On the client side of things, Lovers has worked with institutions including Tate, the V&A and Green Man Festival. In the latter half of the talk, Alex delved into this type of work in greater detail, unpacking a recent identity project with Greenpeace for its ocean plastics activism. When choosing the members of the collective that would work on the project, Alex reflected on the need to pick the person “whose eyes will light up the brightest”. It was a decision that leads to the selection of Paul, a graphic designer in the collective who had explicitly said he wanted to work with Greenpeace previously. The resulting work is gnarly and impactful, finding inspiration in the polluting bottle labels whose typography had been eroded by the sea. The project was a triumph and, combined with Greenpeace’s direct action, it pressured corporate giant Coca-Cola to make changes to its packing standards.
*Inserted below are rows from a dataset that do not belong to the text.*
import Mathlib
import HarnessLib
import Literature.Analysis.FluidPDE.RotatingStrainFlows
import Literature.Analysis.FluidPDE.AxisymHouLiVariables
import Summits.NavierStokesRegularity.NavierStokesRegularity.Theorems.TypeIQuarterGateScarEnvelopeTypeIForcedTsaiDefs

/-!
# ARM B — TYPED-CURRENCY AUDIT of `ForcedTsaiModulusLE`: the registered statement holds at EVERY
  level, `ForcedTsaiModulusLE M δ ↔ 0 ≤ δ` (ns-wall-extremal, eng-1 lineage g3, 2026-08-29)

WHAT IS PROVED.  The registered definition
`Cruxes.ScarEnvelopeTypeI.ForcedTsai.ForcedTsaiModulusLE M δ` (`…ForcedTsaiDefs`, reviewed) asks for
a smooth divergence-free `U : ℝ³ → ℝ³` with level `‖curl U‖_{L²(B₁₀)} ≥ M` and weighted vorticity
residual `‖(1+|y|)^{5/2} curl(−ΔU + ½U + ½y·∇U + U·∇U)‖_{L²(ℝ³)} ≤ δ` — and NO decay or
integrability condition on `U` itself.  For a LINEAR field `U(y) = My` (`M` a real `3 × 3` matrix;
tree: `Literature.Analysis.FluidPDE.RotatingStrain.lin`, Majda–Bertozzi §1.4) Leray's momentum
residual is the linear field `(M + M²)y` (`lerayMomentumResidual_lin`: `ΔU = 0`, `½U + ½y·∇U = My`,
`U·∇U = M²y`), so the vorticity residual is the constant vector of the antisymmetric part of `M + M²`
and VANISHES whenever `M + M²` is symmetric (`lerayVorticityResidual_lin_eq_zero`); then
`(U, P)` with `P(y) = −½⟪(M + M²)y, y⟫` is an EXACT Leray profile (`isLerayProfile_lin`,
`IsLerayProfile 1 (1/2)`, for trace-free `M`).  The one-parameter strain–rotation family
  `M_c = [[−½, −c, 0], [c, −½, 0], [0, 0, 1]]`   (`M_c + M_c² = diag(−¼−c², −¼−c², 2)`;
Majda–Bertozzi Example 1.4 «rotating jet» read in Leray's backward variables, `u(x,t) = M_c x/(T−t)`)
is trace free with constant vorticity `(0, 0, 2c)`, hence:
* `isLerayProfile_strainRotation` : an exact, unbounded, non-trivial Leray profile for every `c`
  (outside Nečas–Růžička–Šverák / Tsai, which assume `L³` / local energy, and outside every
  engine's ansatz class);
* `lerayLevel_strainRotation` : level `2|c|·|B₁₀|^{1/2}` (arbitrary), `lerayResidualNorm_strainRotation` :
  residual `0`;
* ★ `forcedTsaiModulusLE_iff_nonneg` : `ForcedTsaiModulusLE M δ ↔ 0 ≤ δ` for every `M`.

WHAT IT MEANS FOR THE CELL (RESULTS-WALL-1 §B2(d)).  Every kernel-certified row
`ForcedTsaiModulusLE M δ` of record (lanes E-exact / X / ALG) is TRUE but, as a typed statement,
carries exactly the information `0 ≤ δ`: the typed forced-Tsai modulus `inf{residual : level ≥ M}`
is `0` at every level, attained by `y ↦ M_c y`.  The numerical content of those rows (δ/M ≈ 15–19 at
levels 4–16) is relative to the DECAY CLASS of the ansatz (Gaussian / Type-I tails), which the
registered `Prop` does not record.  REPAIR (for the exp-lead / cert hands to rule on): add the PREREG
portrait tail `∀ y, ‖U y‖ ≤ C₀/(1+‖y‖)` (PV 2026 (1.9), Type-I) — or `U ∈ L³(ℝ³)` — as a conjunct;
all landed witness rows satisfy it, and the linear family does not.

PRIOR ART IN THE TREE.  `Literature.Barriers.NavierStokesRegularity.LeraySelfSimilarBlowupExclusion`
(`exists_isLerayProfile_ne_zero`, Tsai 1998 Remark 5.4) records the POTENTIAL profiles `U = ∇Φ`,
`Φ` harmonic — they have `curl U = 0`, i.e. level `0`, so they do not degenerate the modulus; the
VORTICAL linear family here (rotation about the stretching axis of the strain, `S e₂ = e₂`) does.
Both are instances of «Leray's system is not rigid without a decay hypothesis».

HONEST FRAME.  Elementary calculus about explicit linear fields and the registered definition;
no claim about the wall H3, crux `ScarEnvelopeTypeI` (stmt-23843, OPEN) or Navier–Stokes regularity
(NOT proved).  Theorem-only file (no definitions, no notation).
-/

noncomputable section
/-- NOT IN PRINT; OUR BOOKKEEPING.  **ONE LEVEL's FACE SAWTOOTH IN BLOCK-ℓ¹ IS `T^B∕Lc`-SIZED, INDEPENDENTLY OF THE LEVEL** (`d = 3`, in-block roots, `i ≤ k`): over the source block
of label `c` (`L = Lc^{k+1}` fine sites per side), the level-`i` term's `κ`-gradient has block mass
`≤ 2·faceWtSum r Lc·(1 + 8·Lc·(e^{κ₀}+1))·e^{κ₀}·C·(Lc^{k+2})⁻¹·e^{−κ₀‖c − z‖∞}` — the `L^3·(L∕Lc^{i+1})` face sites (`StaircaseFaceDensity.card_box_filter_dvd`) times the jump;
the exponents cancel: `3(k+1) + (k−i) = 5(k−i+1) + 4i − (k+2)`. -/
theorem sum_box_abs_dz_PsiFaceTerm_single_le
    (m k i : ℕ) (hik : i ≤ k) (μ : Fin (3 + 1)) (z : Site (3 + 1)) (κ : Fin (3 + 1)) (c : Site (3 + 1)) :
    ∑ t ∈ box (3 + 1) (Lc ^ (k + 1)),
      |((Lc : ℝ) ^ ((3 + 1) * i))⁻¹ *
          facePotential r Lc (legAct (legChain (respStepBmSeq (d := 3) (toSite rr) Lc) (m + i) (k - i))
            (fun μ' y => if μ' = μ then (if y = z then (1 : ℝ) else 0) else 0))
              (blk (Lc ^ i) ((((Lc ^ (k + 1) : ℕ) : ℤ) • c + toSite t) + unitVec κ))
        - ((Lc : ℝ) ^ ((3 + 1) * i))⁻¹ *
          facePotential r Lc (legAct (legChain (respStepBmSeq (d := 3) (toSite rr) Lc) (m + i) (k - i))
            (fun μ' y => if μ' = μ then (if y = z then (1 : ℝ) else 0) else 0))
              (blk (Lc ^ i) (((Lc ^ (k + 1) : ℕ) : ℤ) • c + toSite t))|
      ≤ 2 * faceWtSum r Lc * (1 + 8 * (Lc : ℝ) * (Real.exp κ₀ + 1)) * Real.exp κ₀ * C * ((Lc : ℝ) ^ (k + 2))⁻¹ *
          Real.exp (-(κ₀ * supNorm (c - z))) := by
  classical
  have hL0 : (0 : ℝ) < Lc := by exact_mod_cast Nat.pos_of_ne_zero (NeZero.ne Lc)
  have hne : (Lc : ℝ) ≠ 0 := hL0.ne'
  haveI : NeZero (Lc ^ (k + 1)) := ⟨pow_ne_zero _ (NeZero.ne Lc)⟩
  set E : ℝ := Real.exp (-(κ₀ * supNorm (c - z))) with hE
  set J : ℝ := 2 * faceWtSum r Lc * (1 + 8 * (Lc : ℝ) * (Real.exp κ₀ + 1)) * C * ((Lc : ℝ) ^ (5 * (k - i + 1)))⁻¹ *
    ((Lc : ℝ) ^ ((3 + 1) * i))⁻¹ * Real.exp κ₀ * E with hJ
  -- every point of the source block carries the label `c`
  have hlab : ∀ t ∈ box (3 + 1) (Lc ^ (k + 1)), quo (Lc ^ (k + 1)) (((Lc ^ (k + 1) : ℕ) : ℤ) • c + toSite t) = c :=
    fun t ht => quo_zsmul_add_toSite c ht
  -- pointwise: the face jump on the faces, zero elsewhere
  have hpt : ∀ t ∈ box (3 + 1) (Lc ^ (k + 1)),
      |((Lc : ℝ) ^ ((3 + 1) * i))⁻¹ *
          facePotential r Lc (legAct (legChain (respStepBmSeq (d := 3) (toSite rr) Lc) (m + i) (k - i))
            (fun μ' y => if μ' = μ then (if y = z then (1 : ℝ) else 0) else 0))
              (blk (Lc ^ i) ((((Lc ^ (k + 1) : ℕ) : ℤ) • c + toSite t) + unitVec κ))
        - ((Lc : ℝ) ^ ((3 + 1) * i))⁻¹ *
          facePotential r Lc (legAct (legChain (respStepBmSeq (d := 3) (toSite rr) Lc) (m + i) (k - i))
            (fun μ' y => if μ' = μ then (if y = z then (1 : ℝ) else 0) else 0))
              (blk (Lc ^ i) (((Lc ^ (k + 1) : ℕ) : ℤ) • c + toSite t))|
        ≤ if Lc ^ (i + 1) ∣ t κ + 1 then J else 0 := by
    intro t ht
    have h := abs_dz_PsiFaceTerm_single_le hκ hC hN1 hr hrr m k i hik μ z κ (((Lc ^ (k + 1) : ℕ) : ℤ) • c + toSite t)
    rw [hlab t ht] at h
    by_cases hd : Lc ^ (i + 1) ∣ t κ + 1
    · rw [if_pos ((dvd_coord_iff_of_le (Lc := Lc) k i hik c t κ).2 hd)] at h
      rw [if_pos hd]; exact h.trans (le_of_eq (by rw [hJ]))
    · rw [if_neg (fun h' => hd ((dvd_coord_iff_of_le (Lc := Lc) k i hik c t κ).1 h'))] at h
      rw [if_neg hd]; exact h
  refine (Finset.sum_le_sum hpt).trans ?_
  rw [Finset.sum_ite, Finset.sum_const_zero, add_zero, Finset.sum_const, nsmul_eq_mul,
    card_box_filter_dvd (Lc ^ (k + 1)) (Lc ^ (i + 1)) κ]
  -- the face count `L^3 · (L / Lc^{i+1}) = Lc^{3(k+1)} · Lc^{k−i}`
  have hLP : Lc ^ (k + 1) / Lc ^ (i + 1) = Lc ^ (k - i) := by
    rw [Nat.pow_div (by omega) (Nat.pos_of_ne_zero (NeZero.ne Lc))]
    congr 1
    omega
  rw [hLP]
  push_cast
  -- the exponents: `5(k−i+1) + 4i = 3(k+1) + (k−i) + (k+2)`
  have hcomb : ((Lc : ℝ) ^ (5 * (k - i + 1)))⁻¹ * ((Lc : ℝ) ^ ((3 + 1) * i))⁻¹
      = ((Lc : ℝ) ^ (3 * (k + 1) + (k - i)))⁻¹ * ((Lc : ℝ) ^ (k + 2))⁻¹ := by
    rw [← mul_inv, ← mul_inv, ← pow_add, ← pow_add]
    congr 2
    omega
  have hN0 : (Lc : ℝ) ^ (3 * (k + 1) + (k - i)) ≠ 0 := pow_ne_zero _ hne
  have hpow : ((Lc : ℝ) ^ (k + 1)) ^ 3 * (Lc : ℝ) ^ (k - i) = (Lc : ℝ) ^ (3 * (k + 1) + (k - i)) := by
    rw [← pow_mul, ← pow_add, Nat.mul_comm]
  calc ((Lc : ℝ) ^ (k + 1)) ^ 3 * (Lc : ℝ) ^ (k - i) * J
      = (Lc : ℝ) ^ (3 * (k + 1) + (k - i)) *
          (2 * faceWtSum r Lc * (1 + 8 * (Lc : ℝ) * (Real.exp κ₀ + 1)) * C *
            (((Lc : ℝ) ^ (5 * (k - i + 1)))⁻¹ * ((Lc : ℝ) ^ ((3 + 1) * i))⁻¹) * Real.exp κ₀ * E) := by
        rw [hpow, hJ]; ring
    _ = 2 * faceWtSum r Lc * (1 + 8 * (Lc : ℝ) * (Real.exp κ₀ + 1)) * Real.exp κ₀ * C * ((Lc : ℝ) ^ (k + 2))⁻¹ * E *
          ((Lc : ℝ) ^ (3 * (k + 1) + (k - i)) * ((Lc : ℝ) ^ (3 * (k + 1) + (k - i)))⁻¹) := by
        rw [hcomb]; ring
    _ = 2 * faceWtSum r Lc * (1 + 8 * (Lc : ℝ) * (Real.exp κ₀ + 1)) * Real.exp κ₀ * C * ((Lc : ℝ) ^ (k + 2))⁻¹ * E := by
        rw [mul_inv_cancel₀ hN0, mul_one]
    _ ≤ _ := le_rfl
The success of Lovers tells us something both intriguing and reassuring: making things you care about, and caring about the people you make that work with, is key to making work that is good. It’s an encouraging conclusion and the takeaway is one Alex wants to make clear: “When you’re working, notice what you care about and try to factor that into how you work. And if anyone nasty tries to scare you off dreaming, send them to us.”